---
tags:
- llama3
- alpaca
- grit
- lora
- qlora
- instruction-tuning
- fine-tuned
base_model: openlm-research/open_llama_3b_v2
library_name: peft
license: apache-2.0
datasets:
- tatsu-lab/alpaca
language:
- en
pipeline_tag: text-generation
---

# OpenLlama-3B-v2 Fine-tuned with GRIT and QLoRA

This model is a fine-tuned version of [openlm-research/open_llama_3b_v2](https://huggingface.co/openlm-research/open_llama_3b_v2) using the **GRIT** (Gradient Regularized Instruction Tuning) algorithm and **QLoRA** on the [Alpaca dataset](https://huggingface.co/datasets/tatsu-lab/alpaca).

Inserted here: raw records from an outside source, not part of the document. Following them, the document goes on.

import Summits.QuantumFields.YangMills.Theorems.BalabanUVNodesN15KingModelContinuum
import Literature.MathematicalPhysics.QuantumFieldTheory.King1986.PropagatorDerivHolderSupNorm
import Literature.MathematicalPhysics.QuantumFieldTheory.King1986.ContinuumLimitStatements

/-!
# N15 s3 KING-MODEL RUNG — KING 1986 THEOREM 3.3 (3.6)–(3.8) AT `A = 0` ON THE FULL TORUS, INHABITED BY NAME ON THE
# TYPER's SCHEMA `King1986.ContinuumLimit.Thm33Printed`, WITH KING's OWN OPERATORS, UNIFORMLY IN `K` ∕ VOLUME ∕ MASS

HONEST FRAMING (binding).  King's `A = 0` MODEL on the FULL torus `Ω = T_η` (no sub-domain, no boundary): the parallel
transports `U(A(Γ_{y,x}))` are `1` and the printed `δ`-operators `δC^{(k)}(Ω, A) = C^{(k)}(Ω, A) − C^{(k)}(A)`,
`δG_k(Ω, A) = G_k(Ω, A) − G_k(A)` VANISH IDENTICALLY (both terms are the torus operator) — said here, typed below as literal
differences, never hidden.  What this file is: a POSITIVE CONTROL ∕ by-name inhabitant of a PRINTED hypothesis schema of
record (the `lit-balaban` typer's `ContinuumLimitStatements.lean`, §5) by GENUINE multi-level operators with ONE constant
triple for every number of levels `K ≥ 1`, every cube and every mass `0 < m² ≤ m₀²` — King p. 656: *"Theorem 3.3 is proved
in [Ba 4]. It implies the same bounds for the vector field operators (of course with A = 0)."*  It is NOT [Ba 4]
(= [Balaban1983RegularityDecay]) at a regular `A ≠ 0`, NOT the sub-domain statement with its `∂Ω` factors, NOT Bałaban's
`G(U)`; NE2⁺ is NOT printed and not proved; node N15 is NOT discharged; counts unmoved (typed 28∕28 · discharged 5∕27); one
finite `𝕋⁴` programme at fixed `ε` elsewhere in the cell — nothing continuum ∕ `ℝ⁴` ∕ OS ∕ mass gap ∕ Clay here.
`--supports` K3⁷ helper, count-neutral.

THE DICTIONARY (schema field ↦ King object at `A = 0`, `Ω = T_η`; lattice dimension `d + 1`, block size `L` odd `≥ 3`,
`N = L^K = η⁻¹`, unit lattice `T₁^{(k)} = Tor (fine L M_b)` = a cube of `2L^{e+1}` unit sites per direction, `η`-lattice
`T_η = Tor (fine N (fine L M_b))`):
* `distk b b′ = |b − b′|` = `tdistT (fine L M_b)` (sup-circular torus distance of unit sites);
* `distη x y = |x − y|` in unit-lattice units = `tdistT (fine N ·) x y ∕ N`;
* `dsupp f x = dist(x, supp f)` READ IN UNIT BLOCKS: the least unit-site distance from the block of `x` to a block meeting
  `supp f` (`suppDist`; `0` for `f = 0`); `dsupp2 f x y = dist({x, y}, supp f) = min`; `supNorm f = max_y |f(y)|`;
* `transport y x = U(0) = 1`;
* `lapK = Δ^{(k)}(T, 0)` = `King1986.Torus.effLaplacian N (fine L M_b) a_K N² m²` ((2.14) p. 653, `a_K` = King's (2.13));
* `covK = C^{(k)}(T, 0)` = dag-n15-d's `kingCov L M_b a m² N K = (Δ^{(K)} + aL^{−2}Q*Q)⁻¹` ((2.15)–(2.16) p. 653, (4.32) p. 674);
* `G f = G_k(T, 0)f = A₀⁻¹f`, `A₀ = fineOp N · a_K N² m²` ((2.13) p. 653 = [Ba 4] (1.6) at `A = 0`), `DG μ f = D^η_{0,μ}G_kf =
  N[(A₀⁻¹f)(x + e_μ) − (A₀⁻¹f)(x)]`;
* `δcovK = C^{(k)}(T,0) − C^{(k)}(0) = 0`, `δG = δDG = 0` (literal differences of the torus operator with itself); the boundary
  distances `dbdryk`, `dbdryη`, `dsuppbdry` (distances to `∂Ω = ∅`) are set to `0` — immaterial, their clauses carry the factor `0`.

WHAT IS PROVED.  §1 plumbing (`suppDist`, `supNormT`, the datum `kingThm33Data`) and its three reading lemmas;
§2 ★★ `thm33_king_zeroField_unif` — ONE `(δ₀, α, C)` (`α = 1∕2`) such that ALL NINE printed clauses of Theorem 3.3 hold for the
datum at EVERY `K ≥ 1`, every cube `M_b = 2L^e`, every `0 < m² ≤ m₀²` (King's *"for all k ≤ K, some δ₀ > 0"*): (3.6) for `Δ^{(k)}`
from `King1986.Torus.effLaplacian_entry_le_unif` (`a_K ∈ [a_min, a]`, `aminL_le_aK`) and for `C^{(k)}` from dag-n15-d's
`kingCov_abs_le` ((4.34)); (3.7) for `G_kf` ∕ `D^η_μG_kf` from `King1986.Torus.fineOp_inv_mulVec_decay_unif` ∕
`fineOp_inv_deriv_mulVec_decay_unif` ([Ba 4] (1.10) in King's spelling, this lineage's O1 v1.2 ∕ Q1); (3.8) from
`King1986.Torus.fineOp_inv_deriv_holder_decay_unif` ([Ba 4] (1.9), U-ii) — for ALL `x ≠ y`; the four `δ`-clauses with the
factor `0`.  §3 ★ `thm33Printed_king_zeroField : Thm33Printed (kingThm33Data …)` BY NAME, for every member.
WHAT THE CURVED CASE ADDS (one line, [Ba 4]'s content, not in the model): a REGULAR background `A ≠ 0` (Definition 3.2,
`ContinuumLimit.IsRegular35`) inside every operator, sub-domains `Ω ⊊ T_η` (unions of large blocks) with the `∂Ω` decay factors of
the `δ`-operators, and the transports `U(A(Γ_{y,x}))` in (3.8) — the dag-n15-a ∕ -c Neumann-cube and curved-gluing lanes' currency.
LOCATORS (first-hand, PDF p0007∕p0008 of `paper:king1986-cmp102-king-u1-higgs-i`): Theorem 3.3 is stated on p. 655, displays
(3.6)–(3.8) and the `δ`-sentence on p. 656; (2.13)–(2.16) p. 653.
-/

namespace Summit.QuantumFields.YangMills.BalabanUVNodes.N15KingModelRung.Curved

The base model is quantized to 4-bit (NF4) to enable efficient fine-tuning.

## 🚀 Training Details

### GRIT Algorithm
- **K-FAC Updates**: Every 200 steps for second-order preconditioning
- **Neural Reprojection**: Every 500 steps for rank optimization
- **Optimized LoRA Modules**: attention + key MLP layers (as per design)

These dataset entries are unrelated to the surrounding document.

import Literature.AlgebraicGeometry.AbelianVarieties.FourierMukaiExchangeTensor
import HarnessLib

/-!
# Discharge of the named fact `Mukai1981_exchangeTensor` (Mukai 1981 (3.1), second row, module level)

Layer `Literature/AlgebraicGeometry/AbelianVarieties`. The named fact
`AbelianVarieties/PoincareSheafOfPrincipal.Mukai1981_exchangeTensor` — for a principally polarised complex abelian variety
`(A, Θ)` with dual `Â = A.dualOf Θ hΘ`, Poincaré sheaf `𝒫`, Mukai's (underived) functor `Ŝ(M) = p_{Â*}(𝒫 ⊗ p_A^*M)`, every
complex point `α` of `Â` and every `𝒪_A`-module `M`, `Ŝ(M ⊗ P_α) ≅ t_α^*Ŝ(M)` (`P_α = 𝒫|_{A × {α}} = linePt A hΘ hK α`; the
module-level row behind Mukai's (3.1) `RS ∘ (⊗ P_x) ≅ T_x^* ∘ RS`; Lange Prop. 6.1.16 (a)) — is PROVED, literally as typed,
by composing MODULE-LEVEL constructions already in the tree (their `D⁺`-level composite is
`FourierMukaiExchangeTensor.fourierMukaiPlusExchangeTensorIso`, which left the displayed module-level row "neither used nor
discharged"):

* the braiding `M ⊗ P_α ≅ P_α ⊗ M` (`Modules/TensorBraiding.tensorComm`);
* the exchange isomorphism of KERNEL functors on all of `Mod(𝒪_A)`,
  `𝒫 ⊗ p_A^*(P_α ⊗ M) ≅ (1 × t_α)^*(𝒫 ⊗ p_A^*M)` (`kernelExchangeTensorNatIso`);
* base change of the direct image along the square of ISOMORPHISMS `(1 × t_α) ≫ p_Â = p_Â ≫ t_α`
  (`snd_comp_dualTranslationIso_hom`): `p_{Â*}((1 × t_α)^*Z) ≅ t_α^*(p_{Â*}Z)` — from `ε^* ≅ (ε⁻¹)_*`
  (`Modules/DerivedPushforwardIsoBaseChange.pullbackIsoPushforwardInv`) and Mathlib's `Scheme.Modules.pushforwardComp`,
  `pushforwardCongr` (the module-level form of `derivedPushforwardPlusBaseChangeIsoOfIso`).

One theorem, no definitions, no instances; no consumer of the fact is edited.

## References

* S. Mukai, *Duality between `D(X)` and `D(X̂)` with its application to Picard sheaves*, Nagoya Math. J. 81 (1981), §3 (3.1)
  p. 158. [Mukai1981]
* H. Lange, *Abelian Varieties over the Complex Numbers* (2023), Prop. 6.1.16 (a). [Lange2023AbelianVarietiesComplex]
* R. Hartshorne, *Algebraic Geometry* (1977), III Prop. 9.3 (base change; here along an isomorphism). [Hartshorne1977]
-/

noncomputable section

-- `TopCat.Presheaf`/`Scheme.Modules` are not reducible (as in Mathlib's `AlgebraicGeometry/Modules/Sheaf.lean`).
set_option backward.isDefEq.respectTransparency false

open CategoryTheory CategoryTheory.Limits AlgebraicGeometry MonoidalCategory CartesianMonoidalCategory
open AlgebraicGeometry.Scheme.Modules

namespace Literature.AlgebraicGeometry.AbelianVarieties

open Literature.AlgebraicGeometry.Motives Literature.AlgebraicGeometry.Modules
open scoped MonObj

/-- **Mukai 1981 (3.1), second row, module level, holds: `Ŝ(M ⊗ P_α) ≅ t_α^*Ŝ(M)`** for every complex point `α` of the
dual of a principally polarised complex abelian variety `A` and every `𝒪_A`-module `M` — the named fact
`Mukai1981_exchangeTensor`, discharged by composing the braiding, the kernel exchange `kernelExchangeTensorNatIso`, and base
change of `p_{Â*}` along the square of isomorphisms `(1 × t_α) ≫ p_Â = p_Â ≫ t_α`.
[cite: Mukai1981, §3 (3.1) p. 158] [cite: Lange2023AbelianVarietiesComplex, Prop. 6.1.16 (a)] -/
theorem Mukai1981_exchangeTensor_holds : Mukai1981_exchangeTensor := by
  intro A Θ hΘ hK α M
  let Ah := A.dualOf Θ hΘ
  let p := (fst A.X Ah.X).left
  let q := (snd A.X Ah.X).left
  let e := unitProdTranslationIso A hΘ α
  let t := dualTranslationIso A hΘ α
  let Pc := poincareSheaf A hΘ hK
  let L := linePt A hΘ hK α
  let K := integralKernelFunctor p Pc
  -- `t_α` in the two spellings
  have ht : (Ah.translation α).left = t.hom := rfl
  -- the square of isomorphisms and its inverse form `e⁻¹ ≫ q = q ≫ t⁻¹`
  have sq : q ≫ t.hom = e.hom ≫ q := snd_comp_dualTranslationIso_hom A hΘ α
  have w : e.inv ≫ q = q ≫ t.inv := by
    rw [← cancel_mono t.hom, Category.assoc, Category.assoc, sq, Iso.inv_hom_id_assoc, Iso.inv_hom_id,
      Category.comp_id]
  -- Step 1: braiding inside the kernel, then the kernel exchange: `𝒫 ⊗ p^*(M ⊗ P_α) ≅ e^*(K M)`
  let i₁ : K.obj (tensorObj M L) ≅ (Scheme.Modules.pullback e.hom).obj (K.obj M) :=
    K.mapIso (tensorComm M L) ≪≫ (kernelExchangeTensorNatIso A hΘ hK α).app M
  -- Step 2: base change of `q_*` along the square of isomorphisms: `q_*(e^* Z) ≅ t^*(q_* Z)`
  let i₂ : Scheme.Modules.pullback e.hom ⋙ pushforward q ≅ pushforward q ⋙ Scheme.Modules.pullback t.hom :=
    Functor.isoWhiskerRight (pullbackIsoPushforwardInv e) (pushforward q) ≪≫
      Scheme.Modules.pushforwardComp e.inv q ≪≫ Scheme.Modules.pushforwardCongr w ≪≫
      (Scheme.Modules.pushforwardComp q t.inv).symm ≪≫
      Functor.isoWhiskerLeft (pushforward q) (pullbackIsoPushforwardInv t).symm
  refine ⟨?_⟩
  rw [ht]
  exact (pushforward q).mapIso i₁ ≪≫ i₂.app (K.obj M)

end Literature.AlgebraicGeometry.AbelianVarieties

end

### Fine-tuning Configuration
- **Base Model**: OpenLlama 3B v2
- **Quantization**: 4-bit (NF4) with float16 compute
- **LoRA Rank**: 64  
- **LoRA Alpha**: 128  
- **Batch Size**: 16 (per device)  
- **Gradient Accumulation**: 4 (Effective batch = 64)  
- **Learning Rate**: 5.0e-05  
- **Precision**: bf16 mixed precision  
- **Sequence Length**: 512 tokens  
- **Gradient Checkpointing**: Enabled

### Performance Improvements
- ✅ **Faster Convergence**: K-FAC preconditioning aligns updates with curvature
- ✅ **Memory-Efficient**: 4-bit quantization (QLoRA) and gradient checkpointing used.
- ✅ **Efficient Training**: Utilizes `accelerate` for efficient training.

## 📊 Training Metrics
- **Total Steps**: 732
- **Final Training Loss**: 0.2282
- **Final Validation Loss**: 0.22849
- **BLEU (val)**: 0.2452
- **Trainable Params**: 42,598,400 (1.23% of total)

## 🏷️ Model Tags
- Instruction-tuned with GRIT and QLoRA
- GRIT-tuned Model
- 4-bit Quantized Model
- LoRA rank 64  
- Mixed precision (bf16)  
- Alpaca dataset fine-tuning  

## 📝 Algorithm Details
- **K-FAC Preconditioning** (Natural Gradient) and **Neural Reprojection** as per GRIT method
- **Memory Efficient**: Covariance matrices on CPU to reduce GPU load

## 🏆 Results
In benchmark comparisons, GRIT has shown **faster convergence and better stability** than standard LoRA or fine-tuning, making it well-suited for efficient single-epoch training.

## 📝 Citation
If you use this model, please cite:
```bibtex
@misc{grit-openllama-3b-alpaca,
  title={OpenLlama 3B v2 Fine-tuned with GRIT on Alpaca},
  author={Pritish92},
  year={2025},
  publisher={Hugging Face},
  url={https://huggingface.co/Pritish92/open-llama-3b-v2-grit-alpaca}
}
```

## ⚖️ License
This model inherits the Apache 2.0 license.